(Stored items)
/-- In particular, modulo the two finite computations of the route (`UniqBase`, `PdcPerFour`) a
refutation of `OptStep` must live at a level `n ≥ 4` and exhibit `Opt n` there — i.e. PROVE the
open target at some `n ≥ 4` and beat Grenet at `n + 1`.  This is why the crux resists disproof. -/
theorem not_optStep_iff_tail (h4 : PdcPerFour) :
    ¬ OptStep ↔ ∃ n ≥ 4, Opt n ∧ Uniq n ∧ pdcPer (n + 1) ≤ 2 ^ (n + 1) - 2 := by
  rw [not_optStep_iff]
  constructor
  · rintro ⟨n, hn, ho, hu, hle⟩
    rcases Nat.lt_or_ge n 4 with hlt | hge
    · obtain rfl : n = 3 := by omega
      exfalso
      unfold PdcPerFour at h4
      change pdcPer 4 = 15 at h4
      change pdcPer 4 ≤ 2 ^ 4 - 2 at hle
      omega
    · exact ⟨n, hge, ho, hu, hle⟩
  · rintro ⟨n, hn, ho, hu, hle⟩
    exact ⟨n, by omega, ho, hu, hle⟩

/-!
## SEARCH RECORD (computations; nothing here is claimed in Lean)

Model: single-variable-edge DAG branching programs ("projection ABPs"): vertices `s, 1, …, N, t`, one
label per ordered pair `u < v` among `none | ±1 | ±x_c`; polynomial = path sum.  An ABP with `N` internal
vertices is an affine determinantal representation of size `N + 1` (merge `s, t`, unit loops; the
length-parity sign is absorbed by negating all labels) and a genuine PROJECTION of `DET_{N+1}` iff the
sign pattern on variable edges is rank-one correctable by a diagonal `±1` gauge (checked per solution;
`abp_search/emit_matrix.py` prints the projection form and re-verifies `det = per` by an independent
Laplace expansion).  Grenet = `N = 2ⁿ − 2`.  Orbit test per solution at `N = 2ⁿ − 2`: the multiset of
ranks of the `n²` coefficient matrices `B_c` and of the constant part (an invariant of
`B ↦ P·B(γx)·Q`, `γ` monomial × monomial × transpose, and of matrix transpose), then a numerical solve of
`P·G^{γ,T} = B·R` over `γ ∈ S_n × S_n × {1,τ}`, `T ∈ {1,ᵀ}` (the torus is absorbed by Grenet's two-sided
torus equivariance, in tree); half-equivariance test: exact numerical lifts of the generators of the
left (row-index) and right (column-index) monomial groups (adjacent transpositions; scaling one index by 2).
* Encoding E1 (mod-3 evaluation DP at sample points + CEGAR), j023584: per_2 settled instantly (N = 1
  UNSAT; N = 2: exactly the 4 sign/transpose variants of Grenet₂, then UNSAT = complete), but per_3 at
  N = 6 returned no model in 10 min (evaluation constraints are parity-like for CDCL).  Abandoned.
* Encoding E2 (EXACT coefficient tracking over a finite monomial universe — default the 209
  partial-permutation monomials (PPM) of the 4 × 4 grid; variants: 625 row-multilinear (`rowml`), 2517
  multilinear — coefficients in {−1,0,1}, at most one positive and one negative contribution per
  (vertex, monomial); Grenet is inside; a model IS an exact solution; symmetry breaking: topological
  order with non-decreasing max-in-neighbour, degree ≥ 1, label(s,1) ∈ {+1, +x₁₁}, and (rev. 2)
  sign-canonical vertices + tie-break).  LIMITATION (learnt from the sibling refuter's landed
  `UniqStep/Negative/UniqThreeFalseWithSignedEntries.lean`): the pure Koszul twist cancels the junk
  monomial `X(0,0)·X(1,0)`, which is not a PPM — E2-PPM is blind to Koszul-type cancellation, E2-rowml
  sees it (up to transpose).
  - per_3 (j023678): N = 4, 5 UNSAT in ≤ 1.1 s (consistent with dc(per_3) = 7); N = 6: the first 300
    solutions (cap) are ALL exact, ALL gauge-equivalent to Grenet₃ ∘ symmetry (numerical residual
    ~1e-16), ALL half-equivariant (left side), 96 of them genuine projections (rank-one signs) — i.e.
    HI16 Prop. 9 re-found and extended to ±1 constants with cancellations inside this family.
  - per_4, ungraded, PPM, CaDiCaL 1.9.5 (j023676 N = 13/14 with constants, j023677 N = 13 homogeneous /
    N = 12, j023708 first-layer sub-case, j023957 rowml universe, j023678 N = 14 homogeneous 6000 s):
    NO MODEL FOUND in uninterrupted attempts of 1.5–2.4 h per case (the scheduler preempted and
    restarted these jobs several times) — INCLUDING the calibration instances N = 14 where Grenet₄
    exists.  So these runs carry NO evidence about N = 13: the instances (3·10⁵–1.4·10⁶ vars,
    2–8·10⁶ clauses) are simply too hard for CDCL search as encoded (rev. 1).
  - per_4, graded sub-cases, PPM, CaDiCaL (j023961): strict layers 5-4-4 homogeneous: UNSAT PROVED
    (1077 s) — no strictly layered homogeneous signed single-variable ABP of shape 5-4-4 computes per_4
    under E2 semantics; strict 4-6-4 (Grenet's own shape) NOT re-found in 900 s (calibration failure
    again); strict 4-5-4 and 4-4-5 undecided at 1500 s each; 5-5-4, 4-5-5 and the weak-layered cases
    with constants still running at the time of writing (results → item evidence compute-j023961.json).
  - rev. 2 of the encoding (redundant CUT-COVER clauses: every position cut carries, for every
    permutation σ, a constant or a cell of σ; sign-canonical vertices; tie-break) with kissat 4.0.4:
    j024737 (graded shapes incl. the 4-6-4 calibration, 4-5-4, 4-4-5, 5-5-4, 4-5-5, weak-layered
    N = 13/12 with constants), j024739 (ungraded N = 14/13, ± first-layer sub-case) — queued at the time
    of writing; their summaries are attached to the item automatically (compute-<id>.json) and are to be
    folded in at the next arming of this seat.
VERDICT OF THE COMPUTATION SO FAR: no projection of per_4 of size ≤ 14 found; one restricted shape
(5-4-4, homogeneous, PPM junk only) excluded; the unrestricted question — even for 0/1 constants (HI16) —
remains far out of reach of exact search, exactly as the planner's "why it might fail" anticipated.
-/

end Summit.ValiantsHypothesis.ValiantsHypothesis.Cruxes.OptStep.Disproof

* DIRECTIONS: Your response should be the lines above from the first to the one containing "UNSAT; N = 2: exactly", inclusive, each given exactly.

* SOLUTION FOR THIS EXERCISE:
/-- In particular, modulo the two finite computations of the route (`UniqBase`, `PdcPerFour`) a
refutation of `OptStep` must live at a level `n ≥ 4` and exhibit `Opt n` there — i.e. PROVE the
open target at some `n ≥ 4` and beat Grenet at `n + 1`.  This is why the crux resists disproof. -/
theorem not_optStep_iff_tail (h4 : PdcPerFour) :
    ¬ OptStep ↔ ∃ n ≥ 4, Opt n ∧ Uniq n ∧ pdcPer (n + 1) ≤ 2 ^ (n + 1) - 2 := by
  rw [not_optStep_iff]
  constructor
  · rintro ⟨n, hn, ho, hu, hle⟩
    rcases Nat.lt_or_ge n 4 with hlt | hge
    · obtain rfl : n = 3 := by omega
      exfalso
      unfold PdcPerFour at h4
      change pdcPer 4 = 15 at h4
      change pdcPer 4 ≤ 2 ^ 4 - 2 at hle
      omega
    · exact ⟨n, hge, ho, hu, hle⟩
  · rintro ⟨n, hn, ho, hu, hle⟩
    exact ⟨n, by omega, ho, hu, hle⟩

/-!
## SEARCH RECORD (computations; nothing here is claimed in Lean)

Model: single-variable-edge DAG branching programs ("projection ABPs"): vertices `s, 1, …, N, t`, one
label per ordered pair `u < v` among `none | ±1 | ±x_c`; polynomial = path sum.  An ABP with `N` internal
vertices is an affine determinantal representation of size `N + 1` (merge `s, t`, unit loops; the
length-parity sign is absorbed by negating all labels) and a genuine PROJECTION of `DET_{N+1}` iff the
sign pattern on variable edges is rank-one correctable by a diagonal `±1` gauge (checked per solution;
`abp_search/emit_matrix.py` prints the projection form and re-verifies `det = per` by an independent
Laplace expansion).  Grenet = `N = 2ⁿ − 2`.  Orbit test per solution at `N = 2ⁿ − 2`: the multiset of
ranks of the `n²` coefficient matrices `B_c` and of the constant part (an invariant of
`B ↦ P·B(γx)·Q`, `γ` monomial × monomial × transpose, and of matrix transpose), then a numerical solve of
`P·G^{γ,T} = B·R` over `γ ∈ S_n × S_n × {1,τ}`, `T ∈ {1,ᵀ}` (the torus is absorbed by Grenet's two-sided
torus equivariance, in tree); half-equivariance test: exact numerical lifts of the generators of the
left (row-index) and right (column-index) monomial groups (adjacent transpositions; scaling one index by 2).
* Encoding E1 (mod-3 evaluation DP at sample points + CEGAR), j023584: per_2 settled instantly (N = 1
  UNSAT; N = 2: exactly the 4 sign/transpose variants of Grenet₂, then UNSAT = complete), but per_3 at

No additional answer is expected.